- Opening Delimiter -

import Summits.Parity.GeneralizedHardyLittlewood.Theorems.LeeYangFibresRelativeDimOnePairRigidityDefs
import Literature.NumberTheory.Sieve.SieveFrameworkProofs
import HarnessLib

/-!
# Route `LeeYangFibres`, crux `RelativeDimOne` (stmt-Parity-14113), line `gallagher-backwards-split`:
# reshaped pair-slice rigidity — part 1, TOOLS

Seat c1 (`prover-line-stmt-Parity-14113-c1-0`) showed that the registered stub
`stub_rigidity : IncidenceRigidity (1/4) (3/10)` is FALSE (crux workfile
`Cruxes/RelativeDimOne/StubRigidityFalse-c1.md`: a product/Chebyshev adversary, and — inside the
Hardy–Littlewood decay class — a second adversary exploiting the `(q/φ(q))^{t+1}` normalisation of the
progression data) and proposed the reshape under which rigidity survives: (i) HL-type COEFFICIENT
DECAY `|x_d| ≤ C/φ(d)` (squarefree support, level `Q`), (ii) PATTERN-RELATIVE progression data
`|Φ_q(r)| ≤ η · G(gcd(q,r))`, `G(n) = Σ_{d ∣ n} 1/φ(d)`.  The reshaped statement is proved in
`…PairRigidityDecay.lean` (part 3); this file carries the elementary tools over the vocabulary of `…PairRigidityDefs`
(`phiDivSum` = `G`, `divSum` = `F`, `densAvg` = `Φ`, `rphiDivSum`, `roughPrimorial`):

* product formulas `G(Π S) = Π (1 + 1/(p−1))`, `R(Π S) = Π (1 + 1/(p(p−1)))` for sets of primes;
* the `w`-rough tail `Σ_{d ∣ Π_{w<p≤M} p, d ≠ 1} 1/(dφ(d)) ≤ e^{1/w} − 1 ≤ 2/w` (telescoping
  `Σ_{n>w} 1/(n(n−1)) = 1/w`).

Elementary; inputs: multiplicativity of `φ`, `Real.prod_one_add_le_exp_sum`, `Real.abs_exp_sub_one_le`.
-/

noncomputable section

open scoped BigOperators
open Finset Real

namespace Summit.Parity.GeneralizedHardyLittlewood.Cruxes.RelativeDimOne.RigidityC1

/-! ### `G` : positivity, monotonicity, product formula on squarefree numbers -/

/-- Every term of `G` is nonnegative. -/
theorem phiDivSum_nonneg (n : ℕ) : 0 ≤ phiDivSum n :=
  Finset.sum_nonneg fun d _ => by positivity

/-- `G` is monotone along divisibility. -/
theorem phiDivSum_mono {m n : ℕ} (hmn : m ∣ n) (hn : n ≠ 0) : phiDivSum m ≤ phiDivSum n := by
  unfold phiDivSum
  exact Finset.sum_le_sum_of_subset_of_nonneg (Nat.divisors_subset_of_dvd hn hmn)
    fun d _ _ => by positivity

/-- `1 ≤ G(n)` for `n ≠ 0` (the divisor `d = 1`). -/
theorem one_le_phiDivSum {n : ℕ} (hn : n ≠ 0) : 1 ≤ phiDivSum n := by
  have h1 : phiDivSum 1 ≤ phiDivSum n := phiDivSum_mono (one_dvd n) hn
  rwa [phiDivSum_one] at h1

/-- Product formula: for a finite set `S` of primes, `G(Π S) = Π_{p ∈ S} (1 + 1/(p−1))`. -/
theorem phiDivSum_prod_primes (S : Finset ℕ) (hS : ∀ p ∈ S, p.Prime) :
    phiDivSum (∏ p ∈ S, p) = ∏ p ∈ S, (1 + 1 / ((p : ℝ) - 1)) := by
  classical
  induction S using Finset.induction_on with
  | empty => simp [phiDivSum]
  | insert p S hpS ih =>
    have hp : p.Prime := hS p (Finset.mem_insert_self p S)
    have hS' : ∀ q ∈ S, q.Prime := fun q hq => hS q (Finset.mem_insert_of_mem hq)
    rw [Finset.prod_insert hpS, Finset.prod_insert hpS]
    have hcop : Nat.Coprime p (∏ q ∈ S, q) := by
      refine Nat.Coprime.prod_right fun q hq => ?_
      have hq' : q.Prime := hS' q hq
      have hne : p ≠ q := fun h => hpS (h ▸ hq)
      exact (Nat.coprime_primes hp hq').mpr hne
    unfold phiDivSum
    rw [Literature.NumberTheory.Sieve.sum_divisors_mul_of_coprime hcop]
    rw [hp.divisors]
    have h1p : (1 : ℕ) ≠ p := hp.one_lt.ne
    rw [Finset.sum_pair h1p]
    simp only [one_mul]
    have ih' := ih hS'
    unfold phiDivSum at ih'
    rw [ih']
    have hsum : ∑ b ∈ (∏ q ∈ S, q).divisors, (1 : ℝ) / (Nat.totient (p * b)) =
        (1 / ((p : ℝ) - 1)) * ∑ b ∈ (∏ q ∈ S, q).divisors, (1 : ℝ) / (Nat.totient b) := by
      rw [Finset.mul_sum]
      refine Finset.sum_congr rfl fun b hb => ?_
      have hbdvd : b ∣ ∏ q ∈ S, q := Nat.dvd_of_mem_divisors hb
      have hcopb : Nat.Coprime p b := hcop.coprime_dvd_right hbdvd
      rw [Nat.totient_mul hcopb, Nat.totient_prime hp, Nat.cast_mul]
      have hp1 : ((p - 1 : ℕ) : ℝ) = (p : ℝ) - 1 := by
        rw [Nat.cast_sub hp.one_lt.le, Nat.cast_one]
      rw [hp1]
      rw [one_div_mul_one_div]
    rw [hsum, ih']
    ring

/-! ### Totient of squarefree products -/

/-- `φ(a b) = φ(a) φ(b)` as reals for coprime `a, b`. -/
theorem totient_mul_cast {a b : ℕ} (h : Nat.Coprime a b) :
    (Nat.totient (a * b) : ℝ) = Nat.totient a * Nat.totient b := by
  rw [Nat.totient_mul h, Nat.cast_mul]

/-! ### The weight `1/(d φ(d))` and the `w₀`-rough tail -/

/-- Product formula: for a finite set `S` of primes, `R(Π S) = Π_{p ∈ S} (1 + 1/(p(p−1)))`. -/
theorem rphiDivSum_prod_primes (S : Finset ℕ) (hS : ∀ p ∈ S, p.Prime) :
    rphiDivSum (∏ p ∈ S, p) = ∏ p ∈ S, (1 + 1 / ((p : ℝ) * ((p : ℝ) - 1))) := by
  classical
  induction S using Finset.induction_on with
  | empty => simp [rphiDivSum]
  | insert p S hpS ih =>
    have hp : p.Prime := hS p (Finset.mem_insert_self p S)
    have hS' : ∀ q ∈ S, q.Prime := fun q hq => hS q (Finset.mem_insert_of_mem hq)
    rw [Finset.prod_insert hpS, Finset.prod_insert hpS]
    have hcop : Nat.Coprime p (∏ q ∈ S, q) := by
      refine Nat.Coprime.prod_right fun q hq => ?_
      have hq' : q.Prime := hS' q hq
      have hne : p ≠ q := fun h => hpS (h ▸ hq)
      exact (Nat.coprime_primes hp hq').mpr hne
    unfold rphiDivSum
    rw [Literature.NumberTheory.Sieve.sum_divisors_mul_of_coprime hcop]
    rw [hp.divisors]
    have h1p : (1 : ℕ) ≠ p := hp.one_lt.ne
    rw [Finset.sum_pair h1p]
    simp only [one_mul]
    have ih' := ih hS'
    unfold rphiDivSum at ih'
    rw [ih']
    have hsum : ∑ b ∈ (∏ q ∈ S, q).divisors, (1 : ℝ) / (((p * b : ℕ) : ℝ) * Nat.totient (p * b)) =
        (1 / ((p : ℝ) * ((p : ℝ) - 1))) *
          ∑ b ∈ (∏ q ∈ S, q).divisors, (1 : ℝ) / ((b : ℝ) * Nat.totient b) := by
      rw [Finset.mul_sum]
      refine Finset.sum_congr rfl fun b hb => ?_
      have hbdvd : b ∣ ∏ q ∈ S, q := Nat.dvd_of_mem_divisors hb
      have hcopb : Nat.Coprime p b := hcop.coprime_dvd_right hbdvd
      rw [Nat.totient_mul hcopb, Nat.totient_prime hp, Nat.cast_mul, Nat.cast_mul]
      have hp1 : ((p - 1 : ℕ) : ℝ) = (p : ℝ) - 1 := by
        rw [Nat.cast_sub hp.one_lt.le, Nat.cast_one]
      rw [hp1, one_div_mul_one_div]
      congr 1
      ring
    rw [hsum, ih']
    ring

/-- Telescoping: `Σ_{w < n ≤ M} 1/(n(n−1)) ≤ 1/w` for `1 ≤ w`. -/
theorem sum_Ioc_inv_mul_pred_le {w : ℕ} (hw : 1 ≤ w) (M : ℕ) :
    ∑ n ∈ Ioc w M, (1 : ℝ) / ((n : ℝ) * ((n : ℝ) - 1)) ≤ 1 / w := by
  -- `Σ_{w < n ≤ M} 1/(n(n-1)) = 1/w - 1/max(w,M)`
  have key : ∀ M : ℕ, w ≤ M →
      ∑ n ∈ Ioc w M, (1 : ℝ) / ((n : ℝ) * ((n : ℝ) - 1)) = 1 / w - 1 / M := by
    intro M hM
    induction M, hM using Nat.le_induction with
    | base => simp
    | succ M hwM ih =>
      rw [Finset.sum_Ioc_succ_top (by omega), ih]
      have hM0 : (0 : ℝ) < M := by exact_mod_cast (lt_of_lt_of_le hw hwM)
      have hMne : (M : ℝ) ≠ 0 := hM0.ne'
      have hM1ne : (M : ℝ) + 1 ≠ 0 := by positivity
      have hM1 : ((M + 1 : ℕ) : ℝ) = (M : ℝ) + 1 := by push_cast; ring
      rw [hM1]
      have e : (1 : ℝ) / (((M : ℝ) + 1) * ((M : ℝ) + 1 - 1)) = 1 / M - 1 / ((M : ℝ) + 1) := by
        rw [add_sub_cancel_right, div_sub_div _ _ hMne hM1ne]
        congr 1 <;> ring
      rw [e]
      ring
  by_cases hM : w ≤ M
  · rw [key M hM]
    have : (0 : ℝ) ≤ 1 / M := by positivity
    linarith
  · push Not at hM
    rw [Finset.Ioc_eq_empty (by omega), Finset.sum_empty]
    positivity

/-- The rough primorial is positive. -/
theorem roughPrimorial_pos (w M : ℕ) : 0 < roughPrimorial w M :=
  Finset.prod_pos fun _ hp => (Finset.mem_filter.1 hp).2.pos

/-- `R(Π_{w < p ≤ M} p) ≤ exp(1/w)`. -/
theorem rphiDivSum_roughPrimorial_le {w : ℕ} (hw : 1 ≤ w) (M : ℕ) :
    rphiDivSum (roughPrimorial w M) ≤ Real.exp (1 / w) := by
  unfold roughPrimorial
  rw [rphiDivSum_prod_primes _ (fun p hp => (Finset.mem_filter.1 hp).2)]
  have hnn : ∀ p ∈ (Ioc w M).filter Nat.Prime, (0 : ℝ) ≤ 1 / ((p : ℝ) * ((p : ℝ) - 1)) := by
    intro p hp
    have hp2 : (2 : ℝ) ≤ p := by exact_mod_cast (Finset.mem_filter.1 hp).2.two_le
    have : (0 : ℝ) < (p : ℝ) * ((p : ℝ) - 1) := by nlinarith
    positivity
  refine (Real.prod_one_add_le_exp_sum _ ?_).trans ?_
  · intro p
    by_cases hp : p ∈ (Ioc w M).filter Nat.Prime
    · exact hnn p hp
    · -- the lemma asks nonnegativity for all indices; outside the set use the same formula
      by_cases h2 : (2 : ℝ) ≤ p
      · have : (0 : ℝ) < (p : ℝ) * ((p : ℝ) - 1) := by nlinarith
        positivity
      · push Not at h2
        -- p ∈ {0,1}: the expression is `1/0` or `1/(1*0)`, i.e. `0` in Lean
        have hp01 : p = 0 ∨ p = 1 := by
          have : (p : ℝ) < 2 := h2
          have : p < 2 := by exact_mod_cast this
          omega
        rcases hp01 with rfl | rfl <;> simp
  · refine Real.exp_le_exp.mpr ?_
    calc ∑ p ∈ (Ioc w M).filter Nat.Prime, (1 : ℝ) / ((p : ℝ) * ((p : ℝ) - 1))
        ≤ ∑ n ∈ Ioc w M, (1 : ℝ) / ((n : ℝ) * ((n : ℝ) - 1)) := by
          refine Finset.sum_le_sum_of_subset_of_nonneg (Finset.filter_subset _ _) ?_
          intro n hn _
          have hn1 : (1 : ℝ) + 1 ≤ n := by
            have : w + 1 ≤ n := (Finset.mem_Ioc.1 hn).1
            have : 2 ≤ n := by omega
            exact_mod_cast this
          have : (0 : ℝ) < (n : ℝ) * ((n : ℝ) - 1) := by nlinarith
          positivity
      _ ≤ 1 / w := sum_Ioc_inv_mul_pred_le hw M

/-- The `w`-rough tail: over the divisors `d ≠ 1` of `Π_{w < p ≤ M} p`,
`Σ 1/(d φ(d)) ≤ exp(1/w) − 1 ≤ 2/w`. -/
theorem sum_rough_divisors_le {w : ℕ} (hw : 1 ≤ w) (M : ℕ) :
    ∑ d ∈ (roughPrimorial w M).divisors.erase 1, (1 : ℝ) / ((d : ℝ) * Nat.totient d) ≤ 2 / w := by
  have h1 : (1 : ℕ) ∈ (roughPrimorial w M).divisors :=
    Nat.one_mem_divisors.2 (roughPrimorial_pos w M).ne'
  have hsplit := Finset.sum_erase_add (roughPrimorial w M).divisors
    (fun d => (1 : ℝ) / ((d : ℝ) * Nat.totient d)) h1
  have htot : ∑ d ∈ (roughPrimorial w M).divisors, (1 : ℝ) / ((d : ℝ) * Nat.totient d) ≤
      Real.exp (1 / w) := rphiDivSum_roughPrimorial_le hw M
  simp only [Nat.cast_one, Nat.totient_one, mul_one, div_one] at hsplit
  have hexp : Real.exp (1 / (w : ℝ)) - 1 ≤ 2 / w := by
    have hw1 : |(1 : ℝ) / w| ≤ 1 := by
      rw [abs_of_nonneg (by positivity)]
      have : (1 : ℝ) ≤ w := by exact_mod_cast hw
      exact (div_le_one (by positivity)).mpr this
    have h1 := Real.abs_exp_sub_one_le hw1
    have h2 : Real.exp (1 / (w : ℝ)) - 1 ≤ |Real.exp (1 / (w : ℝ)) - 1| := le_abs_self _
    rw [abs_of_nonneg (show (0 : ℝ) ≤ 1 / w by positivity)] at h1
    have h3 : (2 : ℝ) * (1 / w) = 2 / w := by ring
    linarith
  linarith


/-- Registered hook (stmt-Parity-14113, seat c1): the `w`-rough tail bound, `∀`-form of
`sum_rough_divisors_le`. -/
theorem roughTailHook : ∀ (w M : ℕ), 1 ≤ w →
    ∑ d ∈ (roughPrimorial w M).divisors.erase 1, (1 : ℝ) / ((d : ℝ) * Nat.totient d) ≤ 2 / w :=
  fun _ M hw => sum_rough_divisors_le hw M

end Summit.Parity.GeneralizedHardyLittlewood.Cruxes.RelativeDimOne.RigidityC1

- Closing Delimiter -

◆ What is being asked ◆
Retype only this portion of the data above: the line containing "open scoped BigOperators", the line containing "is nonnegative. -/", and all lines between them, exactly.

◆ Reply to the task ◆
open scoped BigOperators
open Finset Real

namespace Summit.Parity.GeneralizedHardyLittlewood.Cruxes.RelativeDimOne.RigidityC1

/-! ### `G` : positivity, monotonicity, product formula on squarefree numbers -/

/-- Every term of `G` is nonnegative. -/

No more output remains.